India has a bigger stake in finding a better treatment for TB than any other country in the world. Yet until recently, obstacles hindered Indian scientists' efforts to conduct cutting edge research.
Credit: Findlay Kember

NEW DELHI, India — Facing nearly 2 million new tuberculosis cases every year — more and more of them drug-resistant — India has a bigger stake in finding a better treatment for TB than any other country.

Yet until recently, obstacles hindered Indian scientists' efforts to conduct advanced research.

The reason? India's university professors are bogged down with teaching, and few have the laboratory facilities needed to do cutting edge work. And every year, more of the best minds are lured away by the pharmaceutical industry — which has little interest in TB, from which there is little money to be made.

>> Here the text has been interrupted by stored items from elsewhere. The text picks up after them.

import Summits.QuantumFields.BalabanUV.Beta.FP.CoarseCovarianceInverseKernel
import Summits.QuantumFields.BalabanUV.Beta.FP.BrillouinRadial
import Literature.MathematicalPhysics.QuantumFieldTheory.Balaban1983to89.Beta.VolumePeriodise

/-!
# `BalabanUV.Beta.FP.LatticeKernelSliceMoments` — road «FP» for binder row D1, leaf (H2), row H2V-4 (N) part 1∕2 ([folklore] engine of
# `FP/PerfectHessianColumnMoments`): THE ZEROTH, FIRST AND PURE SECOND MOMENTS OF THE LATTICE KERNEL OF A STRIP-REGULAR SYMBOL ARE THE VALUE AND THE
# FIRST TWO SLICE DERIVATIVES OF THE SYMBOL AT THE ORIGIN — the Fourier series on a coordinate slice differentiated twice under the sum

HONEST DEPENDENCY (page 1, mandatory): continuum YM on T⁴ ⇐ BetaPertH ∧ nine spine estimates (0/9 proved); BetaPertH ⇐ (D1) ∧ (D4) ∧ CAP+tail;
G-an2-4 gates asym, D1 and NE2/3/4.  HONEST FRAMING (cell contract, verbatim): «discharging `BetaPertH` makes Bałaban's UV stability UNCONDITIONAL —
a real constructive-QFT result; it is NOT the continuum limit and NOT the Clay problem.»  THIS MODULE DISCHARGES NOTHING of the wall: it is [folklore]
Fourier analysis on `[-π,π]^{d+1}` about an ARBITRARY strip-regular symbol `A` (`B4ContourShift.StripRegular A κ M`, `κ > 0`): the absolutely convergent
Fourier series `Σ_m K[A](m)·e^{−ip·m} = A(p)` (`CoarseCovarianceInverseKernel.hasSum_latticeKernel_cexp`, exponential decay `latticeKernel_decay`) restricted
to the coordinate slice `p = t·e_i` and differentiated twice in `t` under the sum (Mathlib `hasDerivAt_tsum`), the slice being holomorphic on the open
rectangle (`StripRegular.diff`).  WHY A (SMALL) GENERIC ENGINE (R-FP-33 (c) clause, owner INTENT journal l.27424): the road instance — the column moments of
the perfect Hessian `Δ_∞` in `FP/PerfectHessianColumnMoments` — cannot be written without it, and the tree's Fourier layer has the inversion
(`hasSum_latticeKernel_cexp`) and the power-decay IBP (`FourierSliceIBP`) but no moment ∕ derivative dictionary; kept as a sibling file only for the
400-line limit.  No road object, no `def`, no `def … : Prop`, no cited fact, 0 sorry; 0∕4 row-D1 binders; NOT D1, NOT BetaPertH, NOT continuum, NOT Clay.

ABSOLUTE RULE (cell charter, verbatim): «No internally-minted statement may enter as a cited fact. Every hypothesis is either kernel-proved in this package or a
verbatim quotation of a PUBLISHED theorem with page reference. The manuscript(s) under audit are NOT citable for their own disputed steps — they are the thing
under adjudication; programme-internal (2001/route/tribunal) claims are never citable.»

WHAT (all [folklore]; `K := latticeKernel A`, slice `z ↦ A (i.insertNth z 0)` through the origin in coordinate `i`):
* `norm_latticeKernel_le_exp_l1` (`‖K m‖ ≤ M·e^{−(κ/(d+1))|m|₁}`), `summable_norm_latticeKernel_mul_sq` (`Σ_m ‖K m‖·(|m|₁² + 1) < ∞`);
* `hasSum_latticeKernel_slice` (`Σ_m K m·e^{−itm_i} = A(t e_i)`, `|t| ≤ π`), **`hasSum_latticeKernel_zero`** (`Σ_m K m = A 0`);
* `hasDerivAt_sliceSeries`, `hasDerivAt_sliceSeries_deriv` (termwise first and second `t`-derivatives), `analyticAt_slice`, `sliceSeries_deriv_eq`,
  `sliceSeries_deriv_deriv_eq` (identification with the slice's complex derivatives, `|t| < π`);
* **`hasSum_latticeKernel_mul_coord`** (`Σ_m K m·m_i = I·(slice)′(0)`), **`hasSum_latticeKernel_mul_coord_sq`** (`Σ_m K m·m_i² = −(slice)″(0)`).
Provenance: road FP OWNER b2b-balaban-beta-d1-p3 gen 9 (prover-b2b-balaban-beta-d1-p3-g9-0), 2026-08-21.  «not in print; our bookkeeping».
-/

noncomputable section

namespace Summit.QuantumFields.BalabanUV.Beta.FP.LatticeKernelSliceMoments

open Finset Complex Set MeasureTheory Filter Topology
open scoped BigOperators Real
open Literature.MathematicalPhysics.QuantumFieldTheory.Balaban1983to89
open B4Strip (Strip ofRealVec)
open B4ContourShift (BZ phase integrand fourierBox latticeKernel StripRegular supNorm latticeKernel_decay ofRealVec_insertNth
  abs_le_supNorm supNorm_nonneg openRect ofRealVec_mem_Strip stripRegular_const)
open B12Sec2to5 (l1 l1_nonneg summable_exp_neg_l1 majorant_summable)
open Summit.QuantumFields.BalabanUV.Beta.FP.CoarseCovarianceInverseKernel (hasSum_latticeKernel_cexp)
open Summit.QuantumFields.BalabanUV.Beta.FP.BrillouinRadial (zero_mem_BZ)
open Literature.MathematicalPhysics.QuantumFieldTheory.Balaban1983to89.Beta (l1_le_mul_supNorm)

variable {d : ℕ}

/-! ## §1 Slice moments of a strip-regular symbol (generic) -/

section Generic

variable {A : (Fin (d + 1) → ℂ) → ℂ} {κ M : ℝ}

/-- [folklore] the origin slice point: `i.insertNth 0 (ofRealVec 0) = 0`. -/
theorem insertNth_zero_ofRealVec_zero (i : Fin (d + 1)) : (i.insertNth (0 : ℂ) (ofRealVec (0 : Fin d → ℝ)) : Fin (d + 1) → ℂ) = 0 := by
  funext j
  refine Fin.succAboveCases i ?_ ?_ j
  · simp [Fin.insertNth_apply_same]
  · intro k; simp [Fin.insertNth_apply_succAbove, ofRealVec]

/-- [folklore] the slice momentum `t e_i` lies in the Brillouin zone for `|t| ≤ π`. -/
theorem insertNth_mem_BZ (i : Fin (d + 1)) {t : ℝ} (ht : |t| ≤ π) : (i.insertNth t (0 : Fin d → ℝ)) ∈ BZ (d + 1) := by
  rw [BZ, Set.mem_Icc]
  constructor
  · intro j
    refine Fin.succAboveCases i ?_ ?_ j
    · simp only [Fin.insertNth_apply_same]; exact (abs_le.mp ht).1
    · intro k; simp only [Fin.insertNth_apply_succAbove, Pi.zero_apply]; exact neg_nonpos.mpr Real.pi_pos.le
  · intro j
    refine Fin.succAboveCases i ?_ ?_ j
    · simp only [Fin.insertNth_apply_same]; exact (abs_le.mp ht).2
    · intro k; simp only [Fin.insertNth_apply_succAbove, Pi.zero_apply]; exact Real.pi_pos.le

/-- [folklore] **ℓ¹-EXPONENTIAL DECAY of the kernel of a strip-regular symbol**: `‖K m‖ ≤ M·e^{−(κ/(d+1))·|m|₁}`. -/
theorem norm_latticeKernel_le_exp_l1 (hA : StripRegular A κ M) (hκ : 0 ≤ κ) (m : Fin (d + 1) → ℤ) :
    ‖latticeKernel A m‖ ≤ M * Real.exp (-(κ / (d + 1)) * l1 m) := by
  have hM : 0 ≤ M := le_trans (norm_nonneg _) (hA.bound 0 (by
    intro μ; simp [Real.pi_pos.le, hκ]))
  refine (latticeKernel_decay hA hκ m).trans (mul_le_mul_of_nonneg_left (Real.exp_le_exp.mpr ?_) hM)
  have hd : (0 : ℝ) < d + 1 := by positivity
  have := l1_le_mul_supNorm m
  have : κ / (d + 1) * l1 m ≤ κ * supNorm m := by
    rw [div_mul_eq_mul_div, div_le_iff₀ hd]
    calc κ * l1 m ≤ κ * ((d + 1) * supNorm m) := mul_le_mul_of_nonneg_left this hκ
      _ = κ * supNorm m * (d + 1) := by ring
  linarith

/-- [folklore] **SUMMABILITY OF THE SECOND ABSOLUTE MOMENT** of the kernel of a strip-regular symbol (`κ > 0`): `Σ_m ‖K m‖·(|m|₁² + 1) < ∞`. -/
theorem summable_norm_latticeKernel_mul_sq (hA : StripRegular A κ M) (hκ : 0 < κ) :
    Summable fun m : Fin (d + 1) → ℤ => ‖latticeKernel A m‖ * (l1 m ^ 2 + 1) := by
  have hc : 0 < κ / (d + 1) := div_pos hκ (by positivity)
  have hM : 0 ≤ M := le_trans (norm_nonneg _) (hA.bound 0 (by intro μ; simp [Real.pi_pos.le, hκ.le]))
  have hmaj : Summable fun m : Fin (d + 1) → ℤ =>
      M * (l1 m ^ 2 * Real.exp (-(κ / (d + 1)) * l1 m) + Real.exp (-(κ / (d + 1)) * l1 m)) :=
    ((majorant_summable hc (d + 1)).add (summable_exp_neg_l1 hc (d + 1))).mul_left M
  refine Summable.of_nonneg_of_le (fun m => by positivity) (fun m => ?_) hmaj
  have h := norm_latticeKernel_le_exp_l1 hA hκ.le m
  have h1 : 0 ≤ l1 m ^ 2 + 1 := by positivity
  calc ‖latticeKernel A m‖ * (l1 m ^ 2 + 1) ≤ M * Real.exp (-(κ / (d + 1)) * l1 m) * (l1 m ^ 2 + 1) :=
        mul_le_mul_of_nonneg_right h h1
    _ = M * (l1 m ^ 2 * Real.exp (-(κ / (d + 1)) * l1 m) + Real.exp (-(κ / (d + 1)) * l1 m)) := by ring

/-- [folklore] `|m_i| ≤ |m|₁² + 1` and `|m_i|² ≤ |m|₁² + 1` (crude polynomial domination used for the derivative majorants). -/
theorem abs_coord_le (m : Fin (d + 1) → ℤ) (i : Fin (d + 1)) :
    |(m i : ℝ)| ≤ l1 m ^ 2 + 1 ∧ |(m i : ℝ)| ^ 2 ≤ l1 m ^ 2 + 1 := by
  have h1 : |(m i : ℝ)| ≤ l1 m := by
    unfold l1; exact Finset.single_le_sum (f := fun μ => |(m μ : ℝ)|) (fun μ _ => abs_nonneg _) (Finset.mem_univ i)
  have h0 : 0 ≤ |(m i : ℝ)| := abs_nonneg _
  constructor
  · nlinarith [sq_nonneg (l1 m - 1)]
  · nlinarith

/-- [folklore] **THE FOURIER SERIES ON THE COORDINATE SLICE**: for `|t| ≤ π`, `Σ_m K m·e^{−i t m_i} = A(t e_i)` where `t e_i = i.insertNth t 0`. -/
theorem hasSum_latticeKernel_slice (hA : StripRegular A κ M) (hκ : 0 < κ) (i : Fin (d + 1)) {t : ℝ} (ht : |t| ≤ π) :
    HasSum (fun m : Fin (d + 1) → ℤ => latticeKernel A m * cexp (-(I * ((t : ℂ) * (m i : ℂ)))))
      (A (i.insertNth (t : ℂ) (ofRealVec 0))) := by
  have h := hasSum_latticeKernel_cexp hA hκ (insertNth_mem_BZ i ht)
  rw [ofRealVec_insertNth] at h
  refine h.congr_fun fun m => ?_
  rw [B4ContourShift.phase_insertNth]
  simp [phase]

/-- [folklore] **ZEROTH MOMENT = VALUE AT THE ORIGIN**: `Σ_m K m = A 0`. -/
theorem hasSum_latticeKernel_zero (hA : StripRegular A κ M) (hκ : 0 < κ) :
    HasSum (fun m : Fin (d + 1) → ℤ => latticeKernel A m) (A 0) := by
  have h := hasSum_latticeKernel_slice hA hκ 0 (t := 0) (by simp [Real.pi_pos.le])
  rw [Complex.ofReal_zero, insertNth_zero_ofRealVec_zero] at h
  refine h.congr_fun fun m => ?_
  simp

/-- [folklore] the termwise derivative majorants are summable. -/
theorem summable_majorant (hA : StripRegular A κ M) (hκ : 0 < κ) :
    Summable fun m : Fin (d + 1) → ℤ => ‖latticeKernel A m‖ * (l1 m ^ 2 + 1) :=
  summable_norm_latticeKernel_mul_sq hA hκ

But a pioneering effort to discover new drugs using the “open source” model prevalent in the software industry could change that.

India's Open Source Drug Discovery network (OSDD), begun by the government's Council for Scientific and Industrial Reseach in 2008, is making waves four years later. By leveraging more manpower, pooling laboratory resources and tapping resources from a government committed to boosting Indian research, they are hoping to produce a groundbreaking TB drug.

“When the economies of the developing countries are doing well, is it not time to address some of these neglected diseases?” said OSDD director T. Balganesh, former CEO of pharmaceutical company AstraZeneca India.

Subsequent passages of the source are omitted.